Problem details -> Nothing outside the range below should be printed. Output exactly the lines from the line with "refine (contDiffOn_fst.mul contDiffOn_snd).mul" to the line with "fun q hq => ne_of_gt hq.1", both included.

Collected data
[Start of section]

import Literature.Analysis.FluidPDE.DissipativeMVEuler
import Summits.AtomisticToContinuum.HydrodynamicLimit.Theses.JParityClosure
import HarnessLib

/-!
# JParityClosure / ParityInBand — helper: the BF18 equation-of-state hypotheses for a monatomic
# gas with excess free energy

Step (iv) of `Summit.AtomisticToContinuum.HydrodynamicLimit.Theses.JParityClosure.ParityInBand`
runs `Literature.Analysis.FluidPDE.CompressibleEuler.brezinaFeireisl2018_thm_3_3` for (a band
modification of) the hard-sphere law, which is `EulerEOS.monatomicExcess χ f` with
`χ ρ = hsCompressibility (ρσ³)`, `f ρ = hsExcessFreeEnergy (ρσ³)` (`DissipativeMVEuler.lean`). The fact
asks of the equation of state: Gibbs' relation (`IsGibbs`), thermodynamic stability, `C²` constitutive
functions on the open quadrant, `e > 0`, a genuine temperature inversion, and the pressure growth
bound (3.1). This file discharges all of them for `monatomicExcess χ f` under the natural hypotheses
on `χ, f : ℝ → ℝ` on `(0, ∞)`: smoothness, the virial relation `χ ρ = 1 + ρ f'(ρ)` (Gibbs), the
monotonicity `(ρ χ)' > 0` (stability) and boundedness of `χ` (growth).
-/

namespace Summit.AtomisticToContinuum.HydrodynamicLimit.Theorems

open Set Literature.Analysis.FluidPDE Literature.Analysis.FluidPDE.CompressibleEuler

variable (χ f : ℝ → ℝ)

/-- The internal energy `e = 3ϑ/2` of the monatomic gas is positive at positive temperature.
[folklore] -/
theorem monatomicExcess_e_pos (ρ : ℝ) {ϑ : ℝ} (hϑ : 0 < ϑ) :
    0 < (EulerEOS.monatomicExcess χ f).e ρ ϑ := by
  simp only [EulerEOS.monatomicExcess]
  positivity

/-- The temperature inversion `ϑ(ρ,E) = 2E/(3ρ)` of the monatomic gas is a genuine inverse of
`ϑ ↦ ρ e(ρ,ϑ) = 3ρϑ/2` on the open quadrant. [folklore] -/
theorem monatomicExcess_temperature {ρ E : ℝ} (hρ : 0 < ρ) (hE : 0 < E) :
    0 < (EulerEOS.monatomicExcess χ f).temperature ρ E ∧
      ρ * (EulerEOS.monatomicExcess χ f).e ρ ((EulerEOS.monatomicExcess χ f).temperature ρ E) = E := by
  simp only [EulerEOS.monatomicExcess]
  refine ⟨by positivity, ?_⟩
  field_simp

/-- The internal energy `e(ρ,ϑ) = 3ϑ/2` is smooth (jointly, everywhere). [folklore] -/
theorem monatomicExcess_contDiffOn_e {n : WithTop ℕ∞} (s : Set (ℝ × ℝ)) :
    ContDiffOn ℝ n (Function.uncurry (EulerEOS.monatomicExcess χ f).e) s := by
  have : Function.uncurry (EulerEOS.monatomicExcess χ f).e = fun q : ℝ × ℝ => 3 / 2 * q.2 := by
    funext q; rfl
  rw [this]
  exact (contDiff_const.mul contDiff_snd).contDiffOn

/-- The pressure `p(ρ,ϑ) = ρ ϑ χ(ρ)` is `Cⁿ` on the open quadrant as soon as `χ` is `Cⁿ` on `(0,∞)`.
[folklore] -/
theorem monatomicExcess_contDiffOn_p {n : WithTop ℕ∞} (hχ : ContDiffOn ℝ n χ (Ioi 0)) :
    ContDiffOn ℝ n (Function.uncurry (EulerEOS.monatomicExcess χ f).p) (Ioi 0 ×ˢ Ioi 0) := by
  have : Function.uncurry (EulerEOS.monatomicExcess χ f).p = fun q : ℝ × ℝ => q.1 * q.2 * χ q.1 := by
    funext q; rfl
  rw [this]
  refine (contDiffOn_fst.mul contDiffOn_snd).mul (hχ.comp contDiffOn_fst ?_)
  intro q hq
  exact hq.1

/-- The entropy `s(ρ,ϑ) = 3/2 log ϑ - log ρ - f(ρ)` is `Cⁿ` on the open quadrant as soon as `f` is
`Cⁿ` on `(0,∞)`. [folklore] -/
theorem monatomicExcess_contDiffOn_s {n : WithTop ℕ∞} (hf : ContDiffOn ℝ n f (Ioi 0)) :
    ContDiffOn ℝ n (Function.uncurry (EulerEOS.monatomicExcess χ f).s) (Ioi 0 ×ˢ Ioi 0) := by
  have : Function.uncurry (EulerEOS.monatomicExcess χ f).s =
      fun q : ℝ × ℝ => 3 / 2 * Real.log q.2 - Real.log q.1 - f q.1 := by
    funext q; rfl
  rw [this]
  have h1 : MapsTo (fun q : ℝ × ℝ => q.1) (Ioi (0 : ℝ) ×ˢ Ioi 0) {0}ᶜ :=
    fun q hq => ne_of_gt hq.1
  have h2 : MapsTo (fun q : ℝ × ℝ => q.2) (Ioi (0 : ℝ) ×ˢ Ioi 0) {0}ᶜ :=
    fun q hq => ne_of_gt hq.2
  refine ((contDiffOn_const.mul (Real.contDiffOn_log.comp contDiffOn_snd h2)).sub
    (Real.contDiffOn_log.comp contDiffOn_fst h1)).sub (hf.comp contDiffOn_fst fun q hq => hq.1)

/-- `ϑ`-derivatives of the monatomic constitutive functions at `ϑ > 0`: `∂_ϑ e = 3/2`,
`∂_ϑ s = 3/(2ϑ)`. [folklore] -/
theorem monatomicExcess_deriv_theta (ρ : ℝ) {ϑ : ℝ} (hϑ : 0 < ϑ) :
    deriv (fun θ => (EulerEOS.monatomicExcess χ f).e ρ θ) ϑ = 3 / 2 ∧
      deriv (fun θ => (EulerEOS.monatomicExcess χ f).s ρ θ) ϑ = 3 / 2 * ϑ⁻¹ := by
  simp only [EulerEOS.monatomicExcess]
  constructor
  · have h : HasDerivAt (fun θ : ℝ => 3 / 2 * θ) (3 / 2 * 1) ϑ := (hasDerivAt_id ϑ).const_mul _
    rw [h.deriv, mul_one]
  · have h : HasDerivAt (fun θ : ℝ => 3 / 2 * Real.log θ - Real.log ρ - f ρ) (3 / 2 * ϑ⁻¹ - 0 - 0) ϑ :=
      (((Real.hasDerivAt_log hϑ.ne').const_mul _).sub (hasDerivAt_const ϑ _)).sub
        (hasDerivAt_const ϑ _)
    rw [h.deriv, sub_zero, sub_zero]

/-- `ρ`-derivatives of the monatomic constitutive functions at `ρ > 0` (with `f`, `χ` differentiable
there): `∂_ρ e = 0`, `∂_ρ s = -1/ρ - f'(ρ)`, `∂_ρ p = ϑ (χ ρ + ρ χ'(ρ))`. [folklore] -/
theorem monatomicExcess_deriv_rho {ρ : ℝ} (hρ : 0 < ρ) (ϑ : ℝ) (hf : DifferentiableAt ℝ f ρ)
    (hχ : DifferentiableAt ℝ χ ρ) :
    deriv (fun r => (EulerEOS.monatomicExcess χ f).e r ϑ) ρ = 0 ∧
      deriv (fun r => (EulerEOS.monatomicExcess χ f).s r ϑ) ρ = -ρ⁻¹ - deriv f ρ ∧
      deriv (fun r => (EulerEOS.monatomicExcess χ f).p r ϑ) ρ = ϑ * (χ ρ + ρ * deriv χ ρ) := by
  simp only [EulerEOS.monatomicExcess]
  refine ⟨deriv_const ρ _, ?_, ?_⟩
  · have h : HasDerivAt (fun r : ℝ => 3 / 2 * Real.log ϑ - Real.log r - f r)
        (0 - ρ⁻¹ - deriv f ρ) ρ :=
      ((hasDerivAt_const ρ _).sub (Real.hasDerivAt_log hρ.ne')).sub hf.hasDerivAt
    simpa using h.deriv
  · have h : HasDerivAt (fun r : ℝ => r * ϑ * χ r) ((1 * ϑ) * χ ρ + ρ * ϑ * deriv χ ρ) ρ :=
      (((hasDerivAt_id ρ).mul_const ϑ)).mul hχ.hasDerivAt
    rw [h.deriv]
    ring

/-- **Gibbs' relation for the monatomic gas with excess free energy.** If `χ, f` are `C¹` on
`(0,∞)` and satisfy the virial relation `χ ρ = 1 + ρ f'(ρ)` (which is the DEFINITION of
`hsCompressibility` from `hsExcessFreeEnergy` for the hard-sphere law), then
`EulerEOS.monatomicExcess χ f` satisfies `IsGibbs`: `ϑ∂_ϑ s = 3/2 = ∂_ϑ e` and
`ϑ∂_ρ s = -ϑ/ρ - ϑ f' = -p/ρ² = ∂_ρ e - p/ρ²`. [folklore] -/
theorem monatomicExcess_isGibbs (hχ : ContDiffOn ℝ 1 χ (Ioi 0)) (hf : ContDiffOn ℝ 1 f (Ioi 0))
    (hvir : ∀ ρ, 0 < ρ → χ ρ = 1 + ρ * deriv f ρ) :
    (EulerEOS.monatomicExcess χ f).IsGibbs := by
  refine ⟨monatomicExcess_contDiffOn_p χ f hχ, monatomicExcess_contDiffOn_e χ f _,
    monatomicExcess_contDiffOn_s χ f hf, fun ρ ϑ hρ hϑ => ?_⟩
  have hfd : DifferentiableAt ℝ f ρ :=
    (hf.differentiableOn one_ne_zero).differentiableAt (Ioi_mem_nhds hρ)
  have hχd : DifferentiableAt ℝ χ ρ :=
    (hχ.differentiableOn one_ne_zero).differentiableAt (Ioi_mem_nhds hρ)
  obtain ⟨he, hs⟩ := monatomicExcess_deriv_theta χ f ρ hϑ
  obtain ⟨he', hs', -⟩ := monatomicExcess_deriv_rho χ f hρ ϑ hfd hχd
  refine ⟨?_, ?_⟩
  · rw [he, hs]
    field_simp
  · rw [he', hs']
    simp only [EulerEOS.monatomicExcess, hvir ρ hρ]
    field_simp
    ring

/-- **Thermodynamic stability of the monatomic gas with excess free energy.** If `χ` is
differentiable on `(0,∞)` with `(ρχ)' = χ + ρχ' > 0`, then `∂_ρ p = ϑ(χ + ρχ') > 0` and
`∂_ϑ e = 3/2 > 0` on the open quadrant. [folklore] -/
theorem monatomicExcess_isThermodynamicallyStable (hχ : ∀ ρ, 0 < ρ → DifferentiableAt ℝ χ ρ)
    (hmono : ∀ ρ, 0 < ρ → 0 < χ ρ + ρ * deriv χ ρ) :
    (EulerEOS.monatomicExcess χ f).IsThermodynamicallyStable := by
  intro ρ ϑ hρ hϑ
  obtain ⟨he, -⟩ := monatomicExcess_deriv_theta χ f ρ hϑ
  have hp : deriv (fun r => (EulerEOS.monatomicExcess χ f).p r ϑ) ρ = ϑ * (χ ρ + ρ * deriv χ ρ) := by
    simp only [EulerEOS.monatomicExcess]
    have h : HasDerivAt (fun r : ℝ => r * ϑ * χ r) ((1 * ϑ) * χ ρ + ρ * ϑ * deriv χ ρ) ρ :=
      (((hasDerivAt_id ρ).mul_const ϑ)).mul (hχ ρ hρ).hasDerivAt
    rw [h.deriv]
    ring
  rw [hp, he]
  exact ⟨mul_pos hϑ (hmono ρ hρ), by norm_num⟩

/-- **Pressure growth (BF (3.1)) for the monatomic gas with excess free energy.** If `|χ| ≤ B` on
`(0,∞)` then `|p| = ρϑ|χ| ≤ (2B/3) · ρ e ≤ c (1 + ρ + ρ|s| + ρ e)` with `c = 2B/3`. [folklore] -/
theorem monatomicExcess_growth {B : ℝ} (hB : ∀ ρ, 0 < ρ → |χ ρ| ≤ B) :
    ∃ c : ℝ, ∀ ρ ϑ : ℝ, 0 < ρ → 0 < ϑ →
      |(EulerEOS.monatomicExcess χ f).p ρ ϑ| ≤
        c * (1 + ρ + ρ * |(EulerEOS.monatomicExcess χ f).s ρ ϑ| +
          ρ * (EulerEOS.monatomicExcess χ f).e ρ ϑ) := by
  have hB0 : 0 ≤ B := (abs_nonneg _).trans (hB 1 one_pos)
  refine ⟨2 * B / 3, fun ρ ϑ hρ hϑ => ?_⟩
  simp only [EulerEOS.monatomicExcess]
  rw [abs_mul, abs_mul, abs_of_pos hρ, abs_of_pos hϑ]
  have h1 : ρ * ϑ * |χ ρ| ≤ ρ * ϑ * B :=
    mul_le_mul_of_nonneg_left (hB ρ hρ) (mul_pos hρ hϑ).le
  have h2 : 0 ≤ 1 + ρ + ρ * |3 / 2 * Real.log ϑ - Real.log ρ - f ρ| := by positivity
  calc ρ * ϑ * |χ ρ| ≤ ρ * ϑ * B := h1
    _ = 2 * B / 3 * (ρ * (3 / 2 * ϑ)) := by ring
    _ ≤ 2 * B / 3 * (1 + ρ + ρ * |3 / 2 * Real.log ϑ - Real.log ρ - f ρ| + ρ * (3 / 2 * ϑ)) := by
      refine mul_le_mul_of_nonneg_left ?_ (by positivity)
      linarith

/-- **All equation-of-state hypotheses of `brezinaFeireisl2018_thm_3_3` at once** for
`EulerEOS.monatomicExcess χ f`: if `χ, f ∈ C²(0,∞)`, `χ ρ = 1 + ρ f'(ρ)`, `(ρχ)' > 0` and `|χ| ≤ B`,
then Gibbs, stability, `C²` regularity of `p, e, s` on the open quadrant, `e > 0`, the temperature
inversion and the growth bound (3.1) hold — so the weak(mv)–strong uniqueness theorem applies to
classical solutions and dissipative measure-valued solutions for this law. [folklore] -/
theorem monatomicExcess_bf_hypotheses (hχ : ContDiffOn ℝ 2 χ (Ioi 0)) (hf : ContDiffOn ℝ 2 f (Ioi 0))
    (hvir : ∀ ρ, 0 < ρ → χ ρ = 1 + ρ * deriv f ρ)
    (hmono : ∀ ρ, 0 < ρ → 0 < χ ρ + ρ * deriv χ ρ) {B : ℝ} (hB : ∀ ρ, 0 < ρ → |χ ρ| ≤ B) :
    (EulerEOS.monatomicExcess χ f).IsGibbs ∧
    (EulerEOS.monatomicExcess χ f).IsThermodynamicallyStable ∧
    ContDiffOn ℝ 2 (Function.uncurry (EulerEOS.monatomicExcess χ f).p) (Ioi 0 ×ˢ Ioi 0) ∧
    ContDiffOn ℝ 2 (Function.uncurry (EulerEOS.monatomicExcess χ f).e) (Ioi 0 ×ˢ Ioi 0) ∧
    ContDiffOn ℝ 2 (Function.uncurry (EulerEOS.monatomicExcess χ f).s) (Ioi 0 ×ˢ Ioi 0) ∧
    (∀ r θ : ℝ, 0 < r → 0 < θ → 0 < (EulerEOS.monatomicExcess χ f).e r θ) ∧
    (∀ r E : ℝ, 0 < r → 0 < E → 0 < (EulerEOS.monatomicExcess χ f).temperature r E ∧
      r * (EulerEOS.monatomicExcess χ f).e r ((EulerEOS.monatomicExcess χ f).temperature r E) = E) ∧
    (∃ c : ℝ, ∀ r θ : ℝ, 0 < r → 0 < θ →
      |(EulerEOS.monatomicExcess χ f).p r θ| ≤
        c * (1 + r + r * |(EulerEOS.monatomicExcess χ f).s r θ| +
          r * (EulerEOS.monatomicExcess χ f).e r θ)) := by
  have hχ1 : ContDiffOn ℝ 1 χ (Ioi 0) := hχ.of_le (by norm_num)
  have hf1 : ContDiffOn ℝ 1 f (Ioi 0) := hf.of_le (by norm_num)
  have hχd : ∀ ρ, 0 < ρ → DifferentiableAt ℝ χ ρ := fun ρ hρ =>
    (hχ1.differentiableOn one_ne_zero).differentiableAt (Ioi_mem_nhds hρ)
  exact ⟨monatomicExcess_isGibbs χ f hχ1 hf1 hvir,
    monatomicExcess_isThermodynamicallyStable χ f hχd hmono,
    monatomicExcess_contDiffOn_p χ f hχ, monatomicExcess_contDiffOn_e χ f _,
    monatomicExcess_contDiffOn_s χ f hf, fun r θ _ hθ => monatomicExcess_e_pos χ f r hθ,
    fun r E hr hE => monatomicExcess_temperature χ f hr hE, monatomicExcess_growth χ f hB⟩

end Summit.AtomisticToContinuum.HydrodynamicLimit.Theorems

[End of section]

Answer for this exercise ->
  refine (contDiffOn_fst.mul contDiffOn_snd).mul (hχ.comp contDiffOn_fst ?_)
  intro q hq
  exact hq.1

/-- The entropy `s(ρ,ϑ) = 3/2 log ϑ - log ρ - f(ρ)` is `Cⁿ` on the open quadrant as soon as `f` is
`Cⁿ` on `(0,∞)`. [folklore] -/
theorem monatomicExcess_contDiffOn_s {n : WithTop ℕ∞} (hf : ContDiffOn ℝ n f (Ioi 0)) :
    ContDiffOn ℝ n (Function.uncurry (EulerEOS.monatomicExcess χ f).s) (Ioi 0 ×ˢ Ioi 0) := by
  have : Function.uncurry (EulerEOS.monatomicExcess χ f).s =
      fun q : ℝ × ℝ => 3 / 2 * Real.log q.2 - Real.log q.1 - f q.1 := by
    funext q; rfl
  rw [this]
  have h1 : MapsTo (fun q : ℝ × ℝ => q.1) (Ioi (0 : ℝ) ×ˢ Ioi 0) {0}ᶜ :=
    fun q hq => ne_of_gt hq.1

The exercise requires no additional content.